- _BRIEF_: Transcribe, verbatim, every line from the start of the entries through the line that contains "for the averaged"; include both boundary lines and omit all others.

- _THE INPUT_:
****************************************

import Mathlib
import Literature.Analysis.Convex.PrimalDualHybridGradient
import Literature.Analysis.Convex.PrimalDualRestartSharpness
import HarnessLib

/-!
# Restarted PDHG: Property 3 of the averaged Chambolle–Pock iteration and its linear convergence
# on sharp problems (Applegate–Hinder–Lu–Lubin, *Math. Program.* 201 (2023) 133–184, §2, §4)

Topic `Literature/Analysis/Convex` (companion of `PrimalDualHybridGradient.lean` — the PDHG step
`pdhgStep`, its metric `M_{τ,σ}` = `metricM`, the Fejér inequality `fejer_step`, the conic Lagrangian
`conicL`, the averaged iterates `xAvg`/`yAvg` and the ergodic rate `conicL_gap_ergodic_le` — and of
`PrimalDualRestartSharpness.lean`, which records [ApplegateEtAl2022, Theorem 1] over an ABSTRACT gap
function on a pseudo-metric space). Namespace `Literature.Analysis.Convex.RestartedPDHG`. Everything
is PROVED; no named facts.

Source. D. Applegate, O. Hinder, H. Lu, M. Lubin, *Faster first-order primal-dual methods for linear
programming using restarts and sharpness*, Math. Program. 201 (2023) 133–184,
doi:10.1007/s10107-022-01901-9 = arXiv:2105.12715 [ApplegateEtAl2022] (held, `lit` key
`paper:arxiv-2105.12715`; read at p0004 (the normalized duality gap (4)), p0007 (§2, the generic
update (3) and the PDHG footnote on different step sizes), p0008 (Property 1, Propositions 1–3,
Property 2), p0009 (Property 3, Proposition 4 with proof), p0010 (Definition 1), p0013 (Algorithm 1
"we initialize with `z^{0,0} ∈ Z`", `t* = ⌈2C(q+2)/(αβ)⌉`, Proposition 8, Theorem 1 with proof)).

THE PRINTED STATEMENTS, for PDHG. [§1 (4)] the normalized duality gap
`ρ_r(z) := (1/r) · max_{ẑ ∈ W_r(z)} {L(x, ŷ) − L(x̂, y)}`, `W_r(z)` "the ball centered at `z` with
radius `r` intersected with the set `Z`", `‖·‖` "a carefully selected semi-norm on `Z`";
[Prop. 1] PDHG satisfies Property 1 (`L(x̃^{t+1}, y) − L(x, ỹ^{t+1}) ≤ (C/2)‖z − z^t‖² − (C/2)‖z − z^{t+1}‖²`)
with `C = 1/η` and `‖z‖² = zᵀ M z`, `M = [[I, −ηAᵀ], [−ηA, I]]`, `0 < η ≤ 1/σ_max(A)`; [Prop. 2]
Property 1 ⇒ (i) `‖z^{t+1} − z*‖ ≤ ‖z^t − z*‖`, (ii) `L(x̄^t, y) − L(x, ȳ^t) ≤ C‖z − z⁰‖²/(2t)`;
[Prop. 3] PDHG has `z̃^t = z^t`, `q = 0`; [Property 3] "(i) `ρ_{‖z̄^t − z⁰‖}(z̄^t) ≤ 2C‖z̄^t − z⁰‖/t`,
(ii) `‖z̄^t − z⁰‖ ≤ (q + 2) dist(z⁰, Z*)`" for the averaged output `z̄^t = t⁻¹ Σ_{i=1}^t z̃^i ∈ Z`;
[Prop. 4] Properties 1 + 2 ⇒ Property 3 (proof: `W_r(z̄^t) ⊆ W_{2r}(z⁰)` for `r = ‖z̄^t − z⁰‖`, then
Prop. 2 (ii); and `‖z̃^t − z⁰‖ ≤ ‖z̃^t − z^i‖ + ‖z^i − z*‖ + ‖z* − z⁰‖ ≤ (q + 2)‖z⁰ − z*‖`, averaged);
[Def. 1] `α`-sharp on `S ⊆ Z`: `α dist(z, Z*) ≤ ρ_r(z)` for all `z ∈ S`, `r ∈ (0, diam S]`;
[Prop. 8] under Property 3, `‖z̄^{n,t} − z^{n,0}‖ = 0 ⇒ z̄^{n,t} ∈ Z*`; [Thm. 1] with fixed-frequency
restarts `t ≥ t*`, `β ∈ (0, 1)`, and `α`-sharpness on `W_R(z^{0,0})`, `R = (q+2)/(1−β) · dist(z^{0,0}, Z*)`:
`dist(z^{n,0}, Z*) ≤ βⁿ dist(z^{0,0}, Z*)`.

WHAT IS TYPED (the constrained bilinear saddle `L(x, y) = ⟨c, x⟩ + ⟨Kx, y⟩ − ⟨b, y⟩` on closed
convex `C × D`, i.e. the conic/LP saddle of PDLP-type solvers, with PDHG run through the resolvent maps
of `c + N_C`, `b + N_D` — e.g. the projections `P_C(· − τc)`, `P_D(· − σb)` — and general step sizes
`τ, σ > 0`, `τσ‖K‖² ≤ 1` (the paper's footnote in §2: "our results can easily extend to the case of
different step sizes by rescaling"); in the `M_{τ,σ}`-seminorm the constants are `C = 1`, `q = 0`):

* `bM`, `qM`, **`normM`** — `⟨u, v⟩_M`, `‖d‖²_M`, `‖d‖_M = √⟨d, M_{τ,σ} d⟩` on `X × Y`; it IS a semi-norm
  for `τσ‖K‖² ≤ 1`: `normM_smul`, Cauchy–Schwarz `bM_le_normM_mul`, **`normM_add_le`**, `normM_sum_le`;
  and a norm for `τσ‖K‖² < 1`: `euclidean_le_normM_sq`, `eq_zero_of_normM_eq_zero`.
* `saddleSet` (`Z*`, via the tree's `mem_zer_kkt_conic_iff_saddle`), `pdhgIter_fst_mem`/`_snd_mem`
  (iterates are feasible), **`normM_pdhgStep_sub_le`**, `normM_pdhgIter_sub_le` = Prop. 2 (i).
* `avgPDHG` (the restart map `z⁰ ↦ z̄^t`), `gap` (`G(z; ζ) = L(x, η) − L(ξ, y)`), `avgPDHG_fst_mem`/
  `_snd_mem` (`z̄^t ∈ Z`), **`gap_avgPDHG_le`** = Prop. 2 (ii) in the form `G(z̄^t; ζ) ≤ ‖ζ − z⁰‖²_M/(2t)`.
* **Property 3 for PDHG = Prop. 4**: `normM_avgPDHG_sub_le` (`‖z̄^t − z⁰‖_M ≤ 2‖z⁰ − z*‖_M` for every
  saddle point) and `normM_avgPDHG_sub_le_infDistM` (`≤ 2 dist_M(z⁰, Z*)`) = Property 3 (ii);
  `gap_avgPDHG_le_of_normM_le` (`G(z̄^t; ζ) ≤ (ρ + r)²/(2t)` on `W_ρ(z̄^t)`, `r = ‖z̄^t − z⁰‖_M`),
  `gap_avgPDHG_le_two_mul_sq` and **`rho_avgPDHG_le`** (`ρ_r(z̄^t) ≤ 2r/t`) = Property 3 (i), where
  `rho` is the normalized duality gap (4) in the `M`-geometry, `infDistM` = `dist_M(·, S)`,
  `ballM` = the feasible ball `W_R(z⁰)`, `diamM` = `diam`.
* `gap_add_smul_sub`, **`avgPDHG_mem_saddleSet_of_normM_eq_zero`** = Prop. 8 for PDHG (degenerate
  restart: `‖z̄^t − z⁰‖_M = 0 ⇒ z̄^t ∈ Z*`), proved directly from Property 3 (i) by scaling along
  feasible segments (no definiteness of `M` needed).
* `IsSharpOn` = Def. 1 in the `M`-geometry; `isSharpOn_ballM_of_le_two_mul` (`diam W_R ≤ 2R`);
  `normM_iterate_avgPDHG_sub_le` (first display of the proof of Thm 1: the restarts stay in
  `W_R(z^{0,0})`, `R = 2/(1−β) dist_M(z^{0,0}, Z*)`); **`infDistM_iterate_avgPDHG_le_pow`** = THEOREM 1
  for restarted PDHG: `dist_M(z^{n,0}, Z*) ≤ βⁿ dist_M(z^{0,0}, Z*)` whenever `4/(αt) ≤ β`
  (`t ≥ t*`), `z^{0,0} ∈ C × D`, `Z* ≠ ∅`, and the problem is `α`-sharp on `W_R(z^{0,0})`;
  `infDistM_iterate_avgPDHG_le_of_pow_le` (the `O(log(1/ε))` reading).
* ADAPTIVE restarts = [ApplegateEtAl2022, Theorem 2] for PDHG (the restart rule of PDLP-type solvers:
  restart when `ρ_{‖z̄ − z^{n,0}‖}(z̄) ≤ β ρ_{‖z^{n,0} − z^{n−1,0}‖}(z^{n,0})`): `adaptive_condition_avgPDHG`
  (the criterion is met at every inner length `t₁` with `4/(αt₁) ≤ β`), `adaptive_length_avgPDHG_le`
  (Thm 2 (i): first-hit restart lengths are `≤ t*`), **`infDistM_adaptive_avgPDHG_le`** (Thm 2 (ii):
  `dist_M(z^{n+1,0}, Z*) ≤ βⁿ (4/(ατ₀)) dist_M(z^{0,0}, Z*)`), all relative to `α`-sharpness on a
  feasible ball containing the restart points.
* [ApplegateEtAl2022, Proposition 9] (PDHG case): the restart points of restarted PDHG — for ANY
  restart lengths — stay in the feasible `M`-ball `W_R(z^{0,0})`, `R = 2‖z^{0,0} − z*‖_M` for every
  saddle point `z*` (`normM_avgPDHG_sub_saddle_le` = Fejér monotonicity survives averaging,
  `normM_restart_sub_saddle_le`, **`restart_mem_ballM`**, `restart_mem_ballM_of_lt` = any
  `R > 2 dist_M(z^{0,0}, Z*)`), which is the ball on which Theorem 2 asks for sharpness; and
  [ApplegateEtAl2022, Remark 3] (iteration count): `four_div_le_of_le_nat`/`ceil_restart_ne_zero`
  (`t* = ⌈4/(αβ)⌉` satisfies `4/(αt*) ≤ β`), `pow_mul_le_of_log_le`,
  `infDistM_iterate_avgPDHG_le_of_log_le` and **`infDistM_iterate_avgPDHG_ceil_le`**: `n` restarts of
  length `⌈4/(αβ)⌉` with `log(dist_M(z^{0,0}, Z*)/ε) ≤ n log(1/β)` — `n⌈4/(αβ)⌉ = O((1/α) log(1/ε))`
  PDHG steps — give `dist_M(z^{n,0}, Z*) ≤ ε`.
* [ApplegateEtAl2022, §3: Facts 1–2, Propositions 5–6] (basic properties of `ρ_r`, for `τσ‖K‖² < 1` so
  that `M`-balls are bounded): `gap_eq_inner_displacement`, `norm_fst_snd_le_of_normM_le`,
  `bddAbove_gap_ball` (the sup in `ρ_r` is a genuine supremum), `rho_nonneg`, **`mul_rho_mono`**
  (Fact 1: `r ρ_r(z)` non-decreasing), **`rho_antitone`** (Prop. 5: `ρ_r(z)` non-increasing in `r`,
  `C`, `D` convex), **`rho_eq_zero_iff_mem_saddleSet`** (Prop. 6: `ρ_r(z) = 0 ⇔ z ∈ Z*` at feasible
  `z`), `diamM_mono_ballM` and **`IsSharpOn.mono_ballM`** (Fact 2: sharpness on `W_R(z⁰)` passes to
  subsets).

* **Sharpness with slack = [XiongFreund2024, Theorem 3.5]** (Z. Xiong, R. M. Freund, arXiv:2406.01942
  (2024), §3.2) for restarted PDHG: under the RELAXED hypothesis
  `dist_M(z^{n,0}, Z*) ≤ L·ρ_{‖z^{n,0} − z^{n−1,0}‖}(z^{n,0}) + C'` at the restart points (their (3.19))
  the first-hit adaptive scheme satisfies `adaptive_condition_avgPDHG_of_slack` /
  `adaptive_length_avgPDHG_le_of_slack` (`τ_n ≤ ⌊4(L + C'/g_{n−1})/β⌋ + 1`),
  `first_potential_avgPDHG_le`, **`sum_adaptive_lengths_avgPDHG_le_of_slack`**
  (`Σ_{n<N} τ_n ≤ τ_0 + (N−1)(1 + 4L/β) + 4C'/(β ε (1−β))` PDHG steps before the first potential `≤ ε`)
  and `restart_count_lt_of_potentials_gt_avgPDHG` (`(N−2) log(1/β) < log(4 dist_M(z^{0,0}, Z*)/(τ_0 ε))`)
  = the printed `T ≤ 23L ln(23 dist/ε) + 35C/ε`: linear down to the scale `C'`, `O(C'/ε)` below. This is
  the form of the restart theorem that applies to SDP legs, where `C' > 0` comes from the sublevel-set
  geometry (`SublevelSetGeometry.lean`, [XiongFreund2024, Lemmas 3.2, 3.12]).

Deviations from print, all inessential: (a) general `τ, σ` (above); (b) the paper closes `ρ_r` at
`r = 0` by `ρ_0 := limsup_{r→0⁺} ρ_r` and uses it only through Prop. 8 — here `rho 0 z = 0` by the
`0⁻¹ = 0` convention and Prop. 8's CONCLUSION is proved directly, so Theorem 1 needs sharpness only for
`r ∈ (0, diam S]` exactly as in Def. 1; (c) `dist(z, Z*)` is the infimum `infDistM` (no attainment is
used: Property 3 (ii) is proved against every `z* ∈ Z*` and then against the infimum).

Deliberately NOT here (separate printed statements): that LP is sharp with `α = 1/(H(K)·…)`
[ApplegateEtAl2022, Lemma 5] (via Hoffman's bound — see `Literature/Analysis/Convex/HoffmanErrorBound.lean`
and the LP sharpness file built on it), sharpness of unconstrained bilinear problems [Lemma 3] and of
bounded problems [Lemma 1], the lower bounds of §5, and the PPM/EGM/ADMM rows of Table 1 (and
Proposition 10, the EGM/ADMM analogue of Proposition 9). READING FOR
SEMIDEFINITE CONES: the theorem is relative to `α`-sharpness, which is printed for polyhedral `C × D`
(LP) and is false in general for spectrahedra without further regularity (Sturm's error bounds are
Hölder, cf. `Literature/Computation/Certificates/SturmErrorBound.lean`); nothing here asserts
sharpness of an SDP saddle.
-/

namespace Literature.Analysis.Convex.RestartedPDHG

****************************************

- _ANSWER AREA_:
import Mathlib
import Literature.Analysis.Convex.PrimalDualHybridGradient
import Literature.Analysis.Convex.PrimalDualRestartSharpness
import HarnessLib

/-!
# Restarted PDHG: Property 3 of the averaged Chambolle–Pock iteration and its linear convergence
# on sharp problems (Applegate–Hinder–Lu–Lubin, *Math. Program.* 201 (2023) 133–184, §2, §4)

Topic `Literature/Analysis/Convex` (companion of `PrimalDualHybridGradient.lean` — the PDHG step
`pdhgStep`, its metric `M_{τ,σ}` = `metricM`, the Fejér inequality `fejer_step`, the conic Lagrangian
`conicL`, the averaged iterates `xAvg`/`yAvg` and the ergodic rate `conicL_gap_ergodic_le` — and of
`PrimalDualRestartSharpness.lean`, which records [ApplegateEtAl2022, Theorem 1] over an ABSTRACT gap
function on a pseudo-metric space). Namespace `Literature.Analysis.Convex.RestartedPDHG`. Everything
is PROVED; no named facts.

Source. D. Applegate, O. Hinder, H. Lu, M. Lubin, *Faster first-order primal-dual methods for linear
programming using restarts and sharpness*, Math. Program. 201 (2023) 133–184,
doi:10.1007/s10107-022-01901-9 = arXiv:2105.12715 [ApplegateEtAl2022] (held, `lit` key
`paper:arxiv-2105.12715`; read at p0004 (the normalized duality gap (4)), p0007 (§2, the generic
update (3) and the PDHG footnote on different step sizes), p0008 (Property 1, Propositions 1–3,
Property 2), p0009 (Property 3, Proposition 4 with proof), p0010 (Definition 1), p0013 (Algorithm 1
"we initialize with `z^{0,0} ∈ Z`", `t* = ⌈2C(q+2)/(αβ)⌉`, Proposition 8, Theorem 1 with proof)).

THE PRINTED STATEMENTS, for PDHG. [§1 (4)] the normalized duality gap
`ρ_r(z) := (1/r) · max_{ẑ ∈ W_r(z)} {L(x, ŷ) − L(x̂, y)}`, `W_r(z)` "the ball centered at `z` with
radius `r` intersected with the set `Z`", `‖·‖` "a carefully selected semi-norm on `Z`";
[Prop. 1] PDHG satisfies Property 1 (`L(x̃^{t+1}, y) − L(x, ỹ^{t+1}) ≤ (C/2)‖z − z^t‖² − (C/2)‖z − z^{t+1}‖²`)
with `C = 1/η` and `‖z‖² = zᵀ M z`, `M = [[I, −ηAᵀ], [−ηA, I]]`, `0 < η ≤ 1/σ_max(A)`; [Prop. 2]
Property 1 ⇒ (i) `‖z^{t+1} − z*‖ ≤ ‖z^t − z*‖`, (ii) `L(x̄^t, y) − L(x, ȳ^t) ≤ C‖z − z⁰‖²/(2t)`;
[Prop. 3] PDHG has `z̃^t = z^t`, `q = 0`; [Property 3] "(i) `ρ_{‖z̄^t − z⁰‖}(z̄^t) ≤ 2C‖z̄^t − z⁰‖/t`,
(ii) `‖z̄^t − z⁰‖ ≤ (q + 2) dist(z⁰, Z*)`" for the averaged output `z̄^t = t⁻¹ Σ_{i=1}^t z̃^i ∈ Z`;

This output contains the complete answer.